Amongst other requirements, financial entities and service providers caught by DORA will be required to:
- implement governance and control frameworks to manage ICT risks effectively within such frameworks;
- carry out enhanced digital operational resilience testing;
- manage ICT third-party risk with ICT management frameworks; and
- report major ICT related incidents to competent authorities.
Who will be caught by DORA?
The Regulation contains specific provisions that apply to financial entitles. In the draft version currently available, Article 2(1) lists financial entities for the purposes of the Regulation. This list is wide ranging and includes credit, payment and e-money institutions, investment firms, crypto-asset service providers, issuers of crypto-assets, insurance and reinsurance undertakings, credit rating agencies, statutory auditors and audit firms and crowdfunding service providers. Key requirements of financial entitles include the following:
- A requirement to have in place internal governance and control frameworks that ensure an effective and prudent management of all ICT risks (Article 4(1)).

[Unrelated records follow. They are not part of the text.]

import Summits.HubbardSuperconductivity.HubbardSuperconductivity.Theorems.AnisotropyChordTwoMagnonBranchSetup
import Summits.HubbardSuperconductivity.HubbardSuperconductivity.Theorems.AnisotropyChordResolventGramTPMinors
import Summits.HubbardSuperconductivity.HubbardSuperconductivity.Theorems.AnisotropyChordSpinMonotoneTwoMagnonTorus

/-!
# Route `AnisotropyChord`: COROLLARY TP-W2 — the two-magnon ground-state curve of a connected
# vertex- and edge-transitive graph has a TOTALLY POSITIVE (TP₂) Gram kernel on `Δ ≤ 1`, and
# ground-state OVERLAP MONOTONICITY (OM) follows (theory seat `hubbard-h0-rotor-theory-1`, cycle 6)

**Theorem** (`twoMagnon_gramTP2_of_edgeTransitive`).  Let `G` be finite, connected, vertex- and
edge-transitive (all square tori `(ℤ/Lℤ)²`, cycles, hypercubes, `K_n`, `K_{m,m}`, Petersen, …).  In
the two-magnon sector `S^z_tot = |V|/2 − 2` of `H(Δ) = xxzHamiltonian 1 G (−1) Δ` let `ψ(Δ)` denote a
normalised sector ground state.  For `Δ₁ ≤ Δ₂ ≤ 1` (rows) and `Δ₃ ≤ Δ₄ ≤ 1` (columns),

  `|⟨ψ(Δ₁), ψ(Δ₄)⟩| · |⟨ψ(Δ₂), ψ(Δ₃)⟩| ≤ |⟨ψ(Δ₁), ψ(Δ₃)⟩| · |⟨ψ(Δ₂), ψ(Δ₄)⟩|`,

i.e. every `2 × 2` minor of the kernel `(Δ, Δ') ↦ |⟨ψ(Δ), ψ(Δ')⟩|` is non-negative: the W = 2,
one-contact-orbit case of the theory seat's CONJECTURE TP-VT (`VertexTransitiveGroundStateGramTP2`,
memo ROTOR-THEORY-6 §52; numerically TP₂ ∧ TP₃ on 15 vertex-transitive graphs, false off the class),
here a THEOREM with no lower bound on the anisotropies.

**Corollary** (`twoMagnon_overlapMonotone_of_edgeTransitive`, (OM) for W = 2): for
`Δ₁ ≤ Δ₁' ≤ Δ₂ ≤ 1`, `|⟨ψ(Δ₁), ψ(Δ₂)⟩| ≤ |⟨ψ(Δ₁'), ψ(Δ₂)⟩|` — the fidelity to a ground state at
larger anisotropy is non-decreasing (TP₂ with unit diagonal + Cauchy–Schwarz).  With `Δ₂ = 1` this is
the flat-fidelity monotonicity behind the rung TM-VT (`twoMagnon_condensate_monotone_of_edgeTransitive`).

Proof.  `…TwoMagnonBranchSetup`: on the `Aut G`-invariant block the sector ground states for `Δ < 1`
are states on the ground branch of the rank-one family `L + ((1−Δ)/m)|t⟩⟨t|`, `L = H(1) + m/4 ⪰ 0`,
with levels `ε(Δ)` decreasing in `Δ`; `…ResolventGramTPMinors`: along such a branch every state is a
multiple of the resolvent vector `(L − ε)⁻¹ t`, the Gram kernel is a Cauchy–Gram kernel with all
levels in the first spectral gap, and LEMMA TP₂ (`cauchyGram_minor_nonneg`, Binet–Cauchy + Cauchy
determinant) gives the minors; the end point `Δ = 1` (flat state `e`, `σ = 0`) is the flat
column / flat corner of that file, and coincident parameters are Perron–Frobenius uniqueness.

What this does NOT say: nothing for two contact orbits (anisotropic tori) or `W ≥ 3` — there TP-VT
remains the theory seat's conjecture.  S. Karlin, *Total Positivity* (1968) Ch. 3; H. Tasaki (2020)
§2.4, App. A; B. Simon, *Trace Ideals* (2005) §11.  No definition is introduced.
-/

set_option linter.dupNamespace false

noncomputable section

namespace Summit.HubbardSuperconductivity.HubbardSuperconductivity.Theorems.AnisotropyChord.TwoMagnon

open Matrix Complex Finset
open scoped ComplexOrder InnerProductSpace
open Literature.MathematicalPhysics.QuantumLattice Literature.Probability.LatticeModels
open Literature.Combinatorics.SimpleGraph (IsVertexTransitive)
open Literature.Combinatorics.SimpleGraph.LovaszThetaEdgeTransitive (IsEdgeTransitive)
open Literature.Combinatorics.SimpleGraph.RankThreeStronglyRegular (isRegularOfDegree_of_isVertexTransitive)
open Summit.HubbardSuperconductivity.HubbardSuperconductivity.Theorems.AnisotropyChord.OneMagnon
open Summit.HubbardSuperconductivity.HubbardSuperconductivity.Theorems.LevyLogBootstrap

variable {V : Type*} [Fintype V] [DecidableEq V]

/-- `|⟨c e, x⟩| = |c| |⟨e, x⟩|`. [folklore] -/
theorem norm_star_smul_dotProduct (c : ℂ) (e x : (V → Fin 2) → ℂ) :
    ‖star (c • e) ⬝ᵥ x‖ = ‖c‖ * ‖star e ⬝ᵥ x‖ := by
  rw [star_smul, smul_dotProduct, smul_eq_mul, norm_mul, norm_star]

/-- `|⟨x, c e⟩| = |c| |⟨x, e⟩|`. [folklore] -/
theorem norm_star_dotProduct_smul (c : ℂ) (x e : (V → Fin 2) → ℂ) :
    ‖star x ⬝ᵥ (c • e)‖ = ‖c‖ * ‖star x ⬝ᵥ e‖ := by
  rw [dotProduct_smul, smul_eq_mul, norm_mul]

/-- `|⟨x, y⟩| = |⟨y, x⟩|`. [folklore] -/
theorem norm_star_dotProduct_comm (x y : (V → Fin 2) → ℂ) :
    ‖star x ⬝ᵥ y‖ = ‖star y ⬝ᵥ x‖ := by
  rw [star_dotProduct x y, norm_star]

/-- **COROLLARY TP-W2 — TP₂ of the two-magnon ground-state Gram kernel on connected vertex- and
edge-transitive graphs** (see the module docstring): for `Δ₁ ≤ Δ₂ ≤ 1`, `Δ₃ ≤ Δ₄ ≤ 1` and normalised
two-magnon sector ground states `ψᵢ` of `H(Δᵢ)`,
`|⟨ψ₁,ψ₄⟩| |⟨ψ₂,ψ₃⟩| ≤ |⟨ψ₁,ψ₃⟩| |⟨ψ₂,ψ₄⟩|`.  Theory seat `hubbard-h0-rotor-theory-1`, memo
ROTOR-THEORY-6 §52 (COROLLARY TP-W2); Karlin (1968) Ch. 3; Tasaki (2020) §2.4. [folklore] -/
theorem twoMagnon_gramTP2_of_edgeTransitive (G : SimpleGraph V) [DecidableRel G.Adj]
    (hG : G.Connected) (hVT : IsVertexTransitive G) (hET : IsEdgeTransitive G)
    {Δ₁ Δ₂ Δ₃ Δ₄ : ℝ} (h12 : Δ₁ ≤ Δ₂) (h2 : Δ₂ ≤ 1) (h34 : Δ₃ ≤ Δ₄) (h4 : Δ₄ ≤ 1)
    {ψ₁ ψ₂ ψ₃ ψ₄ : (V → Fin 2) → ℂ}
    (g₁m : ψ₁ ∈ spinZSector (Λ := V) 1 ((Fintype.card V : ℝ) / 2 - 2)) (g₁n : star ψ₁ ⬝ᵥ ψ₁ = 1)
    (g₁e : xxzHamiltonian 1 G (-1) Δ₁ *ᵥ ψ₁ =
      ((lowestEnergyInSector 1 (xxzHamiltonian 1 G (-1) Δ₁) ((Fintype.card V : ℝ) / 2 - 2) : ℝ) : ℂ) • ψ₁)
    (g₂m : ψ₂ ∈ spinZSector (Λ := V) 1 ((Fintype.card V : ℝ) / 2 - 2)) (g₂n : star ψ₂ ⬝ᵥ ψ₂ = 1)
    (g₂e : xxzHamiltonian 1 G (-1) Δ₂ *ᵥ ψ₂ =
      ((lowestEnergyInSector 1 (xxzHamiltonian 1 G (-1) Δ₂) ((Fintype.card V : ℝ) / 2 - 2) : ℝ) : ℂ) • ψ₂)
    (g₃m : ψ₃ ∈ spinZSector (Λ := V) 1 ((Fintype.card V : ℝ) / 2 - 2)) (g₃n : star ψ₃ ⬝ᵥ ψ₃ = 1)
    (g₃e : xxzHamiltonian 1 G (-1) Δ₃ *ᵥ ψ₃ =
      ((lowestEnergyInSector 1 (xxzHamiltonian 1 G (-1) Δ₃) ((Fintype.card V : ℝ) / 2 - 2) : ℝ) : ℂ) • ψ₃)
    (g₄m : ψ₄ ∈ spinZSector (Λ := V) 1 ((Fintype.card V : ℝ) / 2 - 2)) (g₄n : star ψ₄ ⬝ᵥ ψ₄ = 1)
    (g₄e : xxzHamiltonian 1 G (-1) Δ₄ *ᵥ ψ₄ =
      ((lowestEnergyInSector 1 (xxzHamiltonian 1 G (-1) Δ₄) ((Fintype.card V : ℝ) / 2 - 2) : ℝ) : ℂ) • ψ₄) :
    ‖star ψ₁ ⬝ᵥ ψ₄‖ * ‖star ψ₂ ⬝ᵥ ψ₃‖ ≤ ‖star ψ₁ ⬝ᵥ ψ₃‖ * ‖star ψ₂ ⬝ᵥ ψ₄‖ := by
  have hne : ∀ {ψ : (V → Fin 2) → ℂ}, star ψ ⬝ᵥ ψ = 1 → ψ ≠ 0 := by
    intro ψ h h0; rw [h0, dotProduct_zero] at h; exact zero_ne_one h
  -- coincident parameters: Perron–Frobenius uniqueness (both sides agree)
  rcases h12.lt_or_eq with hlt12 | heq12
  swap
  · subst heq12
    obtain ⟨c, hc⟩ := sectorGS_smul_of_sectorGS G hG Δ₁ _ g₁m (hne g₁n) g₁e g₂m g₂e
    rw [hc, norm_star_smul_dotProduct, norm_star_smul_dotProduct]
    nlinarith [norm_nonneg c]
  rcases h34.lt_or_eq with hlt34 | heq34
  swap
  · subst heq34
    obtain ⟨c, hc⟩ := sectorGS_smul_of_sectorGS G hG Δ₃ _ g₃m (hne g₃n) g₃e g₄m g₄e
    rw [hc, norm_star_dotProduct_smul, norm_star_dotProduct_smul]
    nlinarith [norm_nonneg c]
  have hΔ₁ : Δ₁ < 1 := lt_of_lt_of_le hlt12 h2
  have hΔ₃ : Δ₃ < 1 := lt_of_lt_of_le hlt34 h4
  -- the flat vector, a vertex, an edge, regularity, a contact indicator
  have hsupp₁ := apply_eq_zero_of_mem_twoMagnonSector g₁m
  obtain ⟨σ₀, hσ₀⟩ := Function.ne_iff.mp (hne g₁n)
  have hw : (∑ z, (σ₀ z : ℕ)) = 2 := by
    by_contra h
    exact hσ₀ (hsupp₁ σ₀ h)
  obtain ⟨i₀, j₀, hij₀, -⟩ := eq_pair_of_weight_eq_two hw
  have hm : G.edgeFinset.card ≠ 0 := by
    obtain ⟨p⟩ := hG.preconnected i₀ j₀
    cases p with
    | nil => exact absurd rfl hij₀
    | cons h _ =>
      exact Finset.card_ne_zero_of_mem (SimpleGraph.mem_edgeFinset.2 ((SimpleGraph.mem_edgeSet G).2 h))
  have hreg : G.IsRegularOfDegree (G.degree i₀) := isRegularOfDegree_of_isVertexTransitive hVT i₀
  obtain ⟨t', ht2', ht0'⟩ := exists_adjInd G
  set φ : (V → Fin 2) → ℂ := fun σ => if (∑ z, (σ z : ℕ)) = 2 then 1 else 0 with hφdef
  have hφ : ∀ σ, φ σ = if (∑ z, (σ z : ℕ)) = 2 then 1 else 0 := fun σ => rfl
  have hφ0 : φ ≠ 0 := by
    intro h
    have h1 : φ σ₀ = 0 := by rw [h]; rfl
    rw [hφ σ₀, if_pos hw] at h1
    exact one_ne_zero h1
  obtain ⟨L, 𝓜, e, t, r, hL, h𝓜L, he𝓜, ht𝓜, hLe, he1, ha0, -, -, hflat, hbr⟩ :=
    twoMagnon_branch_setup G hG hVT hET i₀ hφ hφ0
  -- the two states that are always on the branch
  obtain ⟨h₁𝓜, hs₁, heq₁, hb₁, hfix₁, hvar₁, huniq₁⟩ := hbr Δ₁ ψ₁ hΔ₁ g₁m g₁n g₁e
  obtain ⟨h₃𝓜, hs₃, heq₃, hb₃, hfix₃, hvar₃, huniq₃⟩ := hbr Δ₃ ψ₃ hΔ₃ g₃m g₃n g₃e
  -- level ordering
  have anti : ∀ {Δ Δ' : ℝ} {ψ : (V → Fin 2) → ℂ}, Δ ≤ Δ' →
      ψ ∈ spinZSector (Λ := V) 1 ((Fintype.card V : ℝ) / 2 - 2) → star ψ ⬝ᵥ ψ = 1 →
      xxzHamiltonian 1 G (-1) Δ *ᵥ ψ =
        ((lowestEnergyInSector 1 (xxzHamiltonian 1 G (-1) Δ) ((Fintype.card V : ℝ) / 2 - 2) : ℝ) : ℂ) • ψ →
      (∀ π : V ≃ V, (∀ x y, G.Adj (π x) (π y) ↔ G.Adj x y) → ∀ σ, ψ (σ ∘ π) = ψ σ) →
      lowestEnergyInSector 1 (xxzHamiltonian 1 G (-1) Δ') ((Fintype.card V : ℝ) / 2 - 2)
          - (1 - Δ') * ((G.edgeFinset.card : ℝ) / 4 - G.degree i₀) + (G.edgeFinset.card : ℝ) / 4 ≤
        lowestEnergyInSector 1 (xxzHamiltonian 1 G (-1) Δ) ((Fintype.card V : ℝ) / 2 - 2)
          - (1 - Δ) * ((G.edgeFinset.card : ℝ) / 4 - G.degree i₀) + (G.edgeFinset.card : ℝ) / 4 := by
    intro Δ Δ' ψ hle gm gn ge hfix
    have h := twoMagnon_level_antitone G hET hreg hm ht2' ht0' hle gm gn ge hfix
    linarith
  rcases h2.lt_or_eq with hlt2 | heq2
  · obtain ⟨h₂𝓜, hs₂, heq₂, hb₂, hfix₂, hvar₂, huniq₂⟩ := hbr Δ₂ ψ₂ hlt2 g₂m g₂n g₂e
    have h21 := anti h12 g₁m g₁n g₁e hfix₁
    rcases h4.lt_or_eq with hlt4 | heq4
    · -- all four states on the branch
      obtain ⟨h₄𝓜, hs₄, heq₄, hb₄, hfix₄, hvar₄, huniq₄⟩ := hbr Δ₄ ψ₄ hlt4 g₄m g₄n g₄e
      have h43 := anti h34 g₃m g₃n g₃e hfix₃
      exact gram_tp2_of_rankOne_branch hL 𝓜 h𝓜L he𝓜 ht𝓜 hLe he1 ha0
        h₁𝓜 hs₁ heq₁ g₁n hb₁ hvar₁ huniq₁ h₂𝓜 hs₂ heq₂ g₂n hb₂ hvar₂ huniq₂
        h₃𝓜 hs₃ heq₃ g₃n hb₃ hvar₃ huniq₃ h₄𝓜 hs₄ heq₄ g₄n hb₄ hvar₄ huniq₄ h21 h43
    · -- `Δ₄ = 1`: the flat column
      subst heq4
      obtain ⟨c, hc1, hc⟩ := hflat ψ₄ g₄m g₄n g₄e
      rw [hc, norm_star_dotProduct_smul, norm_star_dotProduct_smul, hc1, one_mul, one_mul]
      exact gram_tp2_flat_column_of_rankOne_branch hL 𝓜 h𝓜L he𝓜 ht𝓜 hLe he1 ha0
        h₁𝓜 hs₁ heq₁ g₁n hb₁ hvar₁ huniq₁ h₂𝓜 hs₂ heq₂ g₂n hb₂ hvar₂ huniq₂
        h₃𝓜 hs₃ heq₃ g₃n hb₃ hvar₃ huniq₃ h21
  · -- `Δ₂ = 1`: the flat row
    subst heq2
    obtain ⟨c, hc1, hc⟩ := hflat ψ₂ g₂m g₂n g₂e
    rcases h4.lt_or_eq with hlt4 | heq4
    · obtain ⟨h₄𝓜, hs₄, heq₄, hb₄, hfix₄, hvar₄, huniq₄⟩ := hbr Δ₄ ψ₄ hlt4 g₄m g₄n g₄e
      have h43 := anti h34 g₃m g₃n g₃e hfix₃
      have key := gram_tp2_flat_column_of_rankOne_branch hL 𝓜 h𝓜L he𝓜 ht𝓜 hLe he1 ha0
        h₃𝓜 hs₃ heq₃ g₃n hb₃ hvar₃ huniq₃ h₄𝓜 hs₄ heq₄ g₄n hb₄ hvar₄ huniq₄
        h₁𝓜 hs₁ heq₁ g₁n hb₁ hvar₁ huniq₁ h43
      -- key : ‖⟨ψ₃,e⟩‖ ‖⟨ψ₄,ψ₁⟩‖ ≤ ‖⟨ψ₃,ψ₁⟩‖ ‖⟨ψ₄,e⟩‖
      rw [hc, norm_star_smul_dotProduct, norm_star_smul_dotProduct, hc1, one_mul, one_mul,
        norm_star_dotProduct_comm ψ₁ ψ₄, norm_star_dotProduct_comm e ψ₃, norm_star_dotProduct_comm ψ₁ ψ₃,
        norm_star_dotProduct_comm e ψ₄]
      linarith [key, mul_comm (‖star ψ₃ ⬝ᵥ e‖) (‖star ψ₄ ⬝ᵥ ψ₁‖),
        mul_comm (‖star ψ₃ ⬝ᵥ ψ₁‖) (‖star ψ₄ ⬝ᵥ e‖)]
    · -- `Δ₂ = Δ₄ = 1`: the flat corner
      subst heq4
      obtain ⟨c', hc1', hc'⟩ := hflat ψ₄ g₄m g₄n g₄e
      have key := gram_flat_corner_of_rankOne_branch hL 𝓜 h𝓜L he𝓜 ht𝓜 hLe he1 ha0
        h₁𝓜 hs₁ heq₁ g₁n hb₁ hvar₁ huniq₁ h₃𝓜 hs₃ heq₃ g₃n hb₃ hvar₃ huniq₃
      -- key : ‖⟨ψ₁,e⟩‖ ‖⟨e,ψ₃⟩‖ ≤ ‖⟨ψ₁,ψ₃⟩‖
      rw [hc, hc', norm_star_dotProduct_smul, norm_star_smul_dotProduct, norm_star_smul_dotProduct,
        norm_star_dotProduct_smul, hc1, hc1', he1, norm_one]
      simp only [one_mul, mul_one]
      exact key

/-- **(OM) for two magnons on connected vertex- and edge-transitive graphs — ground-state overlap
monotonicity**: for `Δ₁ ≤ Δ₁' ≤ Δ₂ ≤ 1` and normalised two-magnon sector ground states `ψ₁` of
`H(Δ₁)`, `ψ₁'` of `H(Δ₁')`, `φ` of `H(Δ₂)`: `|⟨ψ₁, φ⟩| ≤ |⟨ψ₁', φ⟩|` (TP₂ with rows `(Δ₁, Δ₁')`,
columns `(Δ₁', Δ₂)`, unit diagonal, Cauchy–Schwarz).  The W = 2 edge-transitive case of the theory
seat's `VertexTransitiveOverlapMonotone` (memo ROTOR-THEORY-6 §50/§52). [folklore] -/
theorem twoMagnon_overlapMonotone_of_edgeTransitive (G : SimpleGraph V) [DecidableRel G.Adj]
    (hG : G.Connected) (hVT : IsVertexTransitive G) (hET : IsEdgeTransitive G)
    {Δ₁ Δ₁' Δ₂ : ℝ} (h1 : Δ₁ ≤ Δ₁') (h2 : Δ₁' ≤ Δ₂) (h3 : Δ₂ ≤ 1)
    {ψ₁ ψ₁' φ : (V → Fin 2) → ℂ}
    (g₁m : ψ₁ ∈ spinZSector (Λ := V) 1 ((Fintype.card V : ℝ) / 2 - 2)) (g₁n : star ψ₁ ⬝ᵥ ψ₁ = 1)
    (g₁e : xxzHamiltonian 1 G (-1) Δ₁ *ᵥ ψ₁ =
      ((lowestEnergyInSector 1 (xxzHamiltonian 1 G (-1) Δ₁) ((Fintype.card V : ℝ) / 2 - 2) : ℝ) : ℂ) • ψ₁)
    (g₁'m : ψ₁' ∈ spinZSector (Λ := V) 1 ((Fintype.card V : ℝ) / 2 - 2)) (g₁'n : star ψ₁' ⬝ᵥ ψ₁' = 1)
    (g₁'e : xxzHamiltonian 1 G (-1) Δ₁' *ᵥ ψ₁' =
      ((lowestEnergyInSector 1 (xxzHamiltonian 1 G (-1) Δ₁') ((Fintype.card V : ℝ) / 2 - 2) : ℝ) : ℂ) • ψ₁')
    (gφm : φ ∈ spinZSector (Λ := V) 1 ((Fintype.card V : ℝ) / 2 - 2)) (gφn : star φ ⬝ᵥ φ = 1)
    (gφe : xxzHamiltonian 1 G (-1) Δ₂ *ᵥ φ =
      ((lowestEnergyInSector 1 (xxzHamiltonian 1 G (-1) Δ₂) ((Fintype.card V : ℝ) / 2 - 2) : ℝ) : ℂ) • φ) :
    ‖star ψ₁ ⬝ᵥ φ‖ ≤ ‖star ψ₁' ⬝ᵥ φ‖ := by
  have tp := twoMagnon_gramTP2_of_edgeTransitive G hG hVT hET h1 (h2.trans h3) h2 h3
    g₁m g₁n g₁e g₁'m g₁'n g₁'e g₁'m g₁'n g₁'e gφm gφn gφe
  -- tp : ‖⟨ψ₁,φ⟩‖ ‖⟨ψ₁',ψ₁'⟩‖ ≤ ‖⟨ψ₁,ψ₁'⟩‖ ‖⟨ψ₁',φ⟩‖
  rw [g₁'n, norm_one, mul_one] at tp
  have hcs : ‖star ψ₁ ⬝ᵥ ψ₁'‖ ≤ 1 := norm_star_dotProduct_le_one g₁n g₁'n
  calc ‖star ψ₁ ⬝ᵥ φ‖ ≤ ‖star ψ₁ ⬝ᵥ ψ₁'‖ * ‖star ψ₁' ⬝ᵥ φ‖ := tp
    _ ≤ 1 * ‖star ψ₁' ⬝ᵥ φ‖ := by gcongr
    _ = ‖star ψ₁' ⬝ᵥ φ‖ := one_mul _

/-- **TP₂ on every square torus** `(ℤ/Lℤ)²` (connected, vertex- and edge-transitive): the two-magnon
ground-state Gram kernel of `xxzHamiltonian 1 (torusGraph 2 L) (−1) Δ` is TP₂ on `Δ ≤ 1` — the
two-magnon slice of the theory seat's TP-VT conjecture on the tori of `M_Δ`
(`TorusCondensateMonotone`). [folklore] -/
theorem torusTwoMagnon_gramTP2 (L : ℕ) [NeZero L]
    {Δ₁ Δ₂ Δ₃ Δ₄ : ℝ} (h12 : Δ₁ ≤ Δ₂) (h2 : Δ₂ ≤ 1) (h34 : Δ₃ ≤ Δ₄) (h4 : Δ₄ ≤ 1)
    {ψ₁ ψ₂ ψ₃ ψ₄ : (TorusSite 2 L → Fin 2) → ℂ}
    (g₁m : ψ₁ ∈ spinZSector (Λ := TorusSite 2 L) 1 ((Fintype.card (TorusSite 2 L) : ℝ) / 2 - 2))
    (g₁n : star ψ₁ ⬝ᵥ ψ₁ = 1)
    (g₁e : xxzHamiltonian 1 (torusGraph 2 L) (-1) Δ₁ *ᵥ ψ₁ =
      ((lowestEnergyInSector 1 (xxzHamiltonian 1 (torusGraph 2 L) (-1) Δ₁)
        ((Fintype.card (TorusSite 2 L) : ℝ) / 2 - 2) : ℝ) : ℂ) • ψ₁)
    (g₂m : ψ₂ ∈ spinZSector (Λ := TorusSite 2 L) 1 ((Fintype.card (TorusSite 2 L) : ℝ) / 2 - 2))
    (g₂n : star ψ₂ ⬝ᵥ ψ₂ = 1)
    (g₂e : xxzHamiltonian 1 (torusGraph 2 L) (-1) Δ₂ *ᵥ ψ₂ =
      ((lowestEnergyInSector 1 (xxzHamiltonian 1 (torusGraph 2 L) (-1) Δ₂)
        ((Fintype.card (TorusSite 2 L) : ℝ) / 2 - 2) : ℝ) : ℂ) • ψ₂)
    (g₃m : ψ₃ ∈ spinZSector (Λ := TorusSite 2 L) 1 ((Fintype.card (TorusSite 2 L) : ℝ) / 2 - 2))
    (g₃n : star ψ₃ ⬝ᵥ ψ₃ = 1)
    (g₃e : xxzHamiltonian 1 (torusGraph 2 L) (-1) Δ₃ *ᵥ ψ₃ =
      ((lowestEnergyInSector 1 (xxzHamiltonian 1 (torusGraph 2 L) (-1) Δ₃)
        ((Fintype.card (TorusSite 2 L) : ℝ) / 2 - 2) : ℝ) : ℂ) • ψ₃)
    (g₄m : ψ₄ ∈ spinZSector (Λ := TorusSite 2 L) 1 ((Fintype.card (TorusSite 2 L) : ℝ) / 2 - 2))
    (g₄n : star ψ₄ ⬝ᵥ ψ₄ = 1)
    (g₄e : xxzHamiltonian 1 (torusGraph 2 L) (-1) Δ₄ *ᵥ ψ₄ =
      ((lowestEnergyInSector 1 (xxzHamiltonian 1 (torusGraph 2 L) (-1) Δ₄)
        ((Fintype.card (TorusSite 2 L) : ℝ) / 2 - 2) : ℝ) : ℂ) • ψ₄) :
    ‖star ψ₁ ⬝ᵥ ψ₄‖ * ‖star ψ₂ ⬝ᵥ ψ₃‖ ≤ ‖star ψ₁ ⬝ᵥ ψ₃‖ * ‖star ψ₂ ⬝ᵥ ψ₄‖ :=
  twoMagnon_gramTP2_of_edgeTransitive (torusGraph 2 L) (torusGraph_connected_of_proj 2 L)
    (torusGraph_isVertexTransitive 2 L) (torusGraph_isEdgeTransitive 2 L) h12 h2 h34 h4
    g₁m g₁n g₁e g₂m g₂n g₂e g₃m g₃n g₃e g₄m g₄n g₄e

end Summit.HubbardSuperconductivity.HubbardSuperconductivity.Theorems.AnisotropyChord.TwoMagnon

- The management of each financial entity shall oversee and be accountable for the implementation of all arrangements related to an ICT risk management framework. This obligation encompasses bearing financial responsibility for ICT risks and setting clear roles and responsibilities regarding ICT functions.
The Regulation also includes provisions applicable to ICT services and third-party service providers. Article 3 sets out various key definitions that apply to such businesses, including:
- ICT services, which is definely widely, meaning digital and data services provided through the ICT systems to one or more internal or external users, including provision of data, data entry, data storage, data processing and reporting services, data monitoring as well as data based business and decision support services. It is not therefore limited to outsourcing arrangements, and will instead be relevant to a wide range of technology related contracts;
- critical or important function, meaning a function whose discontinued, defective or failed performance would materially impair the continuing compliance of a financial entity with the conditions and obligations of its authorisation, or with its other obligations under applicable financial services legislation, or its financial performance or the soundness or continuity of its services and activities;
- ICT third-party service provider, meaning an undertaking providing digital and data services, including providers of cloud computing services, software, data analytics services, data centres (but excluding providers of hardware components and undertakings authorised under Union law which provide electronic communication services); and
- critical ICT third-party service provider meaning an ICT third-party service provider designated in accordance with Article 29 (or Article 28, as we think it should correctly read) and subject to the Oversight Framework referred to in Articles 30 to 37 (see below).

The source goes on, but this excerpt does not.